Records from a data source
>>>
/- Copyright: the b2b-balaban cell (near-miss cell 7), T⁴-continuum fan-out, lineage t4-ne7b-p1 (row NE7b OWNER, node U5c
COUNT member), gen 55 — RULING R-OWNER-55-1 (d1) «THE LINE IS CLEAN BETWEEN EVENTS».  Released under the licence of the
surrounding project. -/
import Summits.QuantumFields.BalabanUV.T4Continuum.Support.HistoryGenealogyInstantiateMClauses

/-!
# THE LINE IS CLEAN BETWEEN EVENTS: print's cleanliness clause of condition (ii) holds along every line of the process
(re-open object (α) of row NE7b; RULING R-OWNER-55-1 (d1) of the row owner `t4-ne7b-p1` gen 55, companion of
`HistoryGenealogyLiveIndex` ((ρ0) at the input level); built in-seat by the owner)

Summits-side support leaf of the T⁴-continuum cell (rung (B)+1 on a FINITE torus only; NOT infinite volume, NOT the
mass gap, NOT Clay; NOT a proof of NE7b — the cell's OWN estimate, NOT PRINTED, NOT PROVED).  [folklore] finite
combinatorics over print's process AS DEFINED in the tree (`HistoryGenealogyInstantiateM`: `RunInputM`, `StM`, `vertM`,
`blocksM`, `loneOldM`, `newLineM`, `RdyM`; `…InstantiateMClauses`: `mem_StM_of_inl_mem_blockM`; `…InstantiateMWF`:
`not_inl_mem_vertM_zero`), brick 2 `HistoryTouchComponents` (`tcomp`, `linkedIn_of_touch`, `eq_tcomp_of_mem_of_mem_tcomps`),
row S1b∕IR-41-2 (`orbit`, `StopsM`) and `B16StoppingRule.StopAt` (conditions (i)∕(ii) with a CLEANLINESS PREDICATE);
nothing printed is asserted, no cite-tagged hypothesis, zero `sorry`.  B15 = [Balaban1989LargeFieldI] p. 177 and B16 =
[Balaban1989LargeFieldII] p. 384 are manuscripts UNDER AUDIT, quoted as LOCATORS only.

WHY (R-OWNER-55-1 (d)).  Once (ρ0) «no dead indices» is typed at the input level (`RunInputM.NoHealing`: every line READY
before the cutoff is renewed), its non-inspection residue is ONE sentence: OUR readiness rule `StopsM L s Rm t E k` fires
where print's 𝐑-trigger does.  Print's trigger is conditions (i)∕(ii) of B15 p. 177 — «(ii) in the preceding N
renormalization steps no new large field regions were created inside this component, and the previous regions contained in
it satisfy the condition (i) on the corresponding scales» — with «N = R_j» (B16 p. 384).  The tree's `StopsM` is
`B16StoppingRule.StopAt 100 (Rm t k) Clean (orbit L s t E) k` with the cleanliness predicate `Clean := fun _ => True`: the
clause «no new large field regions were created inside this component» is NOT a predicate of the rule but is DELEGATED to the
process (a new region touching a line's image MERGES with it — an event, which restarts the window).  Sub-question (d1) of the
ruling asks whether that delegation loses anything.  THIS FILE ANSWERS IN THE KERNEL: along every line of the process, at
every level strictly after its last event, NO new region of the input touches the line's image (a fortiori none lies inside
it) — so condition (ii) WITH the cleanliness predicate read geometrically («no new region of that level touches the
component's image», the touch-reading being STRONGER than «inside») is decided by `StopsM` identically on the process.
What remains of (d) is (d2) inclusive∕exclusive window, (d3) memory `Rm`, (d4) within-step order — readings, unchanged.

WHAT IS PROVED.  §1 `newLineM_of_loneOldM_none` ∕ `_some` (the two shapes of a new line), `orbit_succ_shift`.  §2 THE
INVARIANT **`cleanM`** (induction on the level, pattern of `invM`): for every `τ ∈ StM ℓ` — (a) `τ.t ≤ ℓ`, (b) ITS DOMAIN IS
THE ORBIT `τ.D = orbit L s τ.t τ.E (ℓ − τ.t)`, (c) for every level `l` with `τ.t < l ≤ ℓ` and every new region `n ∈ N l`, no
cube of the orbit image `orbit L s τ.t τ.E (l − τ.t)` TOUCHES a cube of `n.2`; corollaries `D_eq_orbit`,
**`clean_since_last_event`**.  §3 THE READINESS RULE WITH PRINT'S CLEANLINESS CLAUSE: `CleanStep I t E l` («no new region of
level `t + l` touches the orbit image at the relative index `l`»), **`stopAt_clean_iff_stopsM`** — for `τ ∈ StM ℓ` and
`k ≤ ℓ − τ.t`, `StopAt 100 (Rm τ.t k) (CleanStep I τ.t τ.E) (orbit L s τ.t τ.E) k ↔ StopsM L s Rm τ.t τ.E k` — and
**`rdyM_iff_stopAt_clean`** (readiness of a live line = print's (i)∕(ii) with the cleanliness clause, same size letter, same
memory).

HONEST SCOPE.  Kernel bookkeeping on OUR process definition; it settles sub-question (d1) of R-OWNER-55-1 for the TOUCH
reading of «inside this component» and leaves (d2)–(d4) as readings; nothing of Bałaban's is discharged, valued or asserted;
BY-NAME EFFECT ON THE WALL: NONE (the (ρ0) row's residue wording only); census NONE; NE7b NOT proved; spine 0∕9.  HONEST
DEPENDENCY (cell): continuum YM on T⁴ ⇐ BetaPertH ∧ nine spine estimates (0/9 proved); BetaPertH ⇐ (D1) ∧ (D4) ∧ CAP+tail;
G-an2-4 gates asym, D1 and NE2/3/4.  This file changes none of it.
-/

open Finset
open Literature.MathematicalPhysics.QuantumFieldTheory.Balaban1983to89
open Literature.MathematicalPhysics.QuantumFieldTheory.Balaban1983to89.B13ScaleTransfer
open Literature.MathematicalPhysics.QuantumFieldTheory.Balaban1983to89.B16SProfile
open Literature.MathematicalPhysics.QuantumFieldTheory.Balaban1983to89.B16MergeGeometry
open Literature.MathematicalPhysics.QuantumFieldTheory.Balaban1983to89.B16MergeHorizon
open Literature.MathematicalPhysics.QuantumFieldTheory.Balaban1983to89.B16StoppingRule
open Summit.QuantumFields.BalabanUV.T4Continuum.HistoryRealise
open Summit.QuantumFields.BalabanUV.T4Continuum.HistoryRealiseMemory
open Summit.QuantumFields.BalabanUV.T4Continuum.HistoryGenealogyExtraction
open Summit.QuantumFields.BalabanUV.T4Continuum.HistoryGenealogyRealise
open Summit.QuantumFields.BalabanUV.T4Continuum.HistoryTouchComponents

namespace Summit.QuantumFields.BalabanUV.T4Continuum.HistoryGenealogyInstantiate

noncomputable section

open Classical

variable {d : ℕ}

/-! ## §1 The two shapes of a new line; the orbit one step on -/

/-- the orbit of a domain formed at `t`, one relative step on: one S-operation at the ABSOLUTE step `t + k` [folklore] -/
theorem orbit_succ_shift (L : ℕ) (s : ℕ → ℕ) (t : ℕ) (Z : Finset (Pt d)) (k : ℕ) :
    orbit L s t Z (k + 1) = Sop (ratio L s (t + k)) (orbit L s t Z k) := by
  rw [orbit_succ, ratio_shift]

namespace RunInputM

variable (I : RunInputM d)

/-- an EVENT block (not a lone unrenewed old line): the new line is `(⋃ images, ℓ, ⋃ images)` [folklore] -/
theorem newLineM_of_loneOldM_none {ℓ : ℕ} {T : Finset (Line d ⊕ Lab d)} (h : I.loneOldM ℓ T = none) :
    I.newLineM ℓ T = ⟨fam (I.P ℓ) T, ℓ, fam (I.P ℓ) T⟩ := by
  unfold newLineM; rw [h]

/-- a LONE UNRENEWED old line `τ`: the new line is `(⋃ images, τ.t, τ.E)` [folklore] -/
theorem newLineM_of_loneOldM_some {ℓ : ℕ} {T : Finset (Line d ⊕ Lab d)} {τ : Line d} (h : I.loneOldM ℓ T = some τ) :
    I.newLineM ℓ T = ⟨fam (I.P ℓ) T, τ.t, τ.E⟩ := by
  unfold newLineM; rw [h]

/-! ## §2 The invariant: domains are orbits, and the line is clean since its last event -/

/-- **THE INVARIANT «CLEAN SINCE THE LAST EVENT».**  For every line `τ` live at level `ℓ`: (a) `τ.t ≤ ℓ`; (b) its current
domain IS the orbit of its last-event domain, `τ.D = orbit L s τ.t τ.E (ℓ − τ.t)`; (c) at every level `l` with
`τ.t < l ≤ ℓ`, NO new region of level `l` touches the orbit image `orbit L s τ.t τ.E (l − τ.t)` — the line was continued
ALONE at `l` (its block at `l` is the singleton of its parent), and a touching new region would have been in that block.
[folklore] -/
theorem cleanM : ∀ (ℓ : ℕ), ∀ τ ∈ I.StM ℓ,
    τ.t ≤ ℓ ∧ τ.D = orbit I.L I.s τ.t τ.E (ℓ - τ.t) ∧
      ∀ l, τ.t < l → l ≤ ℓ → ∀ n ∈ I.N l, ∀ a ∈ orbit I.L I.s τ.t τ.E (l - τ.t), ∀ c ∈ n.2, ¬ Touch a c := by
  intro ℓ
  induction ℓ with
  | zero =>
      intro τ hτ
      obtain ⟨T, hT, rfl⟩ := (I.mem_StM_iff).1 hτ
      have hnone : I.loneOldM 0 T = none := by
        by_contra hs
        obtain ⟨τ₀, hs⟩ := Option.ne_none_iff_exists'.1 hs
        obtain ⟨hTe, -⟩ := I.eq_of_loneOldM_eq_some hs
        exact I.not_inl_mem_vertM_zero τ₀ (subset_of_mem_tcomps hT (hTe ▸ Finset.mem_singleton_self _))
      rw [I.newLineM_of_loneOldM_none hnone]
      exact ⟨le_rfl, by simp, fun l hl hl0 => absurd hl0 (by simp at hl; omega)⟩
  | succ j ih =>
      intro τ hτ
      obtain ⟨T, hT, rfl⟩ := (I.mem_StM_iff).1 hτ
      cases hlo : I.loneOldM (j + 1) T with
      | none =>
          rw [I.newLineM_of_loneOldM_none hlo]
          exact ⟨le_rfl, by simp, fun l hl hlj => absurd hlj (by simp at hl; omega)⟩
      | some τ₀ =>
          obtain ⟨hTe, hnr⟩ := I.eq_of_loneOldM_eq_some hlo
          obtain ⟨hτ₀, -⟩ := I.mem_StM_of_inl_mem_blockM hT (hTe ▸ Finset.mem_singleton_self _)
          obtain ⟨ht, hD, hclean⟩ := ih τ₀ hτ₀
          have hnl := I.newLineM_of_loneOldM_some hlo
          -- (b) at level `j + 1`: one S-operation of the parent's domain
          have hfam : fam (I.P (j + 1)) T = Sop (ratio I.L I.s j) τ₀.D := by
            rw [hTe, fam_singleton]
            simp [RunInput.P]
          have hD' : fam (I.P (j + 1)) T = orbit I.L I.s τ₀.t τ₀.E (j + 1 - τ₀.t) := by
            rw [hfam, hD, show j + 1 - τ₀.t = (j - τ₀.t) + 1 by omega, orbit_succ_shift, Nat.add_sub_cancel' ht]
          rw [hnl]
          refine ⟨ht.trans (Nat.le_succ j), hD', fun l hl hlj n hn a ha c hc hac => ?_⟩
          by_cases hlj' : l ≤ j
          · exact hclean l hl hlj' n hn a ha c hc hac
          · have hl1 : l = j + 1 := by omega
            subst hl1
            -- `a` is a cube of the parent's image, `c` one of the new region `n`: they would be linked in the touch graph
            have hv0 : Sum.inl τ₀ ∈ I.vertM (j + 1) (I.PrevM (j + 1)) :=
              subset_of_mem_tcomps hT (hTe ▸ Finset.mem_singleton_self _)
            have hvn : Sum.inr n ∈ I.vertM (j + 1) (I.PrevM (j + 1)) := I.inr_mem_vertM.2 hn
            have haP : a ∈ I.P (j + 1) (Sum.inl τ₀) := by
              rw [← fam_singleton (I.P (j + 1)) (Sum.inl τ₀), ← hTe, hD']; exact ha
            have hl := linkedIn_of_touch (P := I.P (j + 1)) hv0 hvn haP (show c ∈ I.P (j + 1) (Sum.inr n) from hc) hac
            have hmem : Sum.inr n ∈ tcomp (I.P (j + 1)) (I.vertM (j + 1) (I.PrevM (j + 1))) (Sum.inl τ₀) :=
              mem_tcomp_iff.2 ⟨hvn, hl⟩
            rw [← eq_tcomp_of_mem_of_mem_tcomps hT (hTe ▸ Finset.mem_singleton_self _), hTe] at hmem
            simp at hmem

variable {I}

/-- **THE DOMAIN OF A LIVE LINE IS THE ORBIT OF ITS LAST-EVENT DOMAIN.** [folklore] -/
theorem D_eq_orbit {ℓ : ℕ} {τ : Line d} (hτ : τ ∈ I.StM ℓ) : τ.D = orbit I.L I.s τ.t τ.E (ℓ - τ.t) :=
  (I.cleanM ℓ τ hτ).2.1

/-- the last event of a live line is not in the future [folklore] -/
theorem t_le_of_mem_StM {ℓ : ℕ} {τ : Line d} (hτ : τ ∈ I.StM ℓ) : τ.t ≤ ℓ := (I.cleanM ℓ τ hτ).1

/-- **CLEAN SINCE THE LAST EVENT**: for a line live at level `ℓ`, at every level `l` with `τ.t < l ≤ ℓ` no new region of
level `l` touches the line's image at `l` — print's «no new large field regions were created inside this component» (B15
p. 177 (ii)) in the touch reading, for EVERY step since the last event (not only a window of `N`). [folklore] -/
theorem clean_since_last_event {ℓ : ℕ} {τ : Line d} (hτ : τ ∈ I.StM ℓ) {l : ℕ} (hl : τ.t < l) (hlℓ : l ≤ ℓ)
    {n : Lab d} (hn : n ∈ I.N l) {a c : Pt d} (ha : a ∈ orbit I.L I.s τ.t τ.E (l - τ.t)) (hc : c ∈ n.2) : ¬ Touch a c :=
  (I.cleanM ℓ τ hτ).2.2 l hl hlℓ n hn a ha c hc

/-! ## §3 The readiness rule with print's cleanliness clause is `StopsM` on the process -/

variable (I)

/-- **PRINT'S CLEANLINESS CLAUSE, READ GEOMETRICALLY, for a line with last event `t` and last-event domain `E`**: at the
relative index `l`, no new region of the input at level `t + l` touches the orbit image `S^l(E)` (touch-reading of «no new
large field regions were created inside this component», B15 p. 177 (ii); «inside» is weaker). [folklore] -/
def CleanStep (t : ℕ) (E : Finset (Pt d)) (l : ℕ) : Prop :=
  ∀ n ∈ I.N (t + l), ∀ a ∈ orbit I.L I.s t E l, ∀ c ∈ n.2, ¬ Touch a c

variable {I}

/-- a live line is clean at every positive relative index up to its age [folklore] -/
theorem cleanStep_of_mem_StM {ℓ : ℕ} {τ : Line d} (hτ : τ ∈ I.StM ℓ) {l : ℕ} (hl0 : 0 < l) (hl : l ≤ ℓ - τ.t) :
    I.CleanStep τ.t τ.E l := by
  intro n hn a ha c hc
  have ht := t_le_of_mem_StM hτ
  refine clean_since_last_event hτ (l := τ.t + l) (by omega) (by omega) hn ?_ hc
  rw [Nat.add_sub_cancel_left]
  exact ha

/-- **CONDITIONS (i)∕(ii) WITH THE CLEANLINESS CLAUSE ⟺ `StopsM`** on a live line, for every relative index within its
age: the tree's readiness rule (cleanliness predicate `True`) loses nothing on the process. [folklore] -/
theorem stopAt_clean_iff_stopsM {ℓ : ℕ} {τ : Line d} (hτ : τ ∈ I.StM ℓ) {k : ℕ} (hk : k ≤ ℓ - τ.t) :
    StopAt 100 (I.Rm τ.t k) (I.CleanStep τ.t τ.E) (orbit I.L I.s τ.t τ.E) k ↔ StopsM I.L I.s I.Rm τ.t τ.E k := by
  constructor
  · rintro ⟨h0, hI, hN, hall⟩
    exact ⟨h0, hI, hN, fun l h1 h2 => ⟨trivial, (hall l h1 h2).2⟩⟩
  · rintro ⟨h0, hI, hN, hall⟩
    refine ⟨h0, hI, hN, fun l h1 h2 => ⟨cleanStep_of_mem_StM hτ (by omega) (h2.trans hk), (hall l h1 h2).2⟩⟩

/-- **READINESS OF A LIVE LINE = PRINT'S (i)∕(ii) WITH THE CLEANLINESS CLAUSE** (same size letter `100`, same memory `Rm`).
[folklore] -/
theorem rdyM_iff_stopAt_clean {ℓ : ℕ} {τ : Line d} (hτ : τ ∈ I.StM ℓ) :
    I.RdyM ℓ τ ↔ StopAt 100 (I.Rm τ.t (ℓ - τ.t)) (I.CleanStep τ.t τ.E) (orbit I.L I.s τ.t τ.E) (ℓ - τ.t) :=
  (stopAt_clean_iff_stopsM hτ le_rfl).symm

end RunInputM

end

end Summit.QuantumFields.BalabanUV.T4Continuum.HistoryGenealogyInstantiate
<<<
> [About this exercise]: Stop at the line containing "by the owner)". Please print exactly every line before it from the start of the records, plus that line itself, and nothing else.

> [Output of the exercise]:
/- Copyright: the b2b-balaban cell (near-miss cell 7), T⁴-continuum fan-out, lineage t4-ne7b-p1 (row NE7b OWNER, node U5c
COUNT member), gen 55 — RULING R-OWNER-55-1 (d1) «THE LINE IS CLEAN BETWEEN EVENTS».  Released under the licence of the
surrounding project. -/
import Summits.QuantumFields.BalabanUV.T4Continuum.Support.HistoryGenealogyInstantiateMClauses

/-!
# THE LINE IS CLEAN BETWEEN EVENTS: print's cleanliness clause of condition (ii) holds along every line of the process
(re-open object (α) of row NE7b; RULING R-OWNER-55-1 (d1) of the row owner `t4-ne7b-p1` gen 55, companion of
`HistoryGenealogyLiveIndex` ((ρ0) at the input level); built in-seat by the owner)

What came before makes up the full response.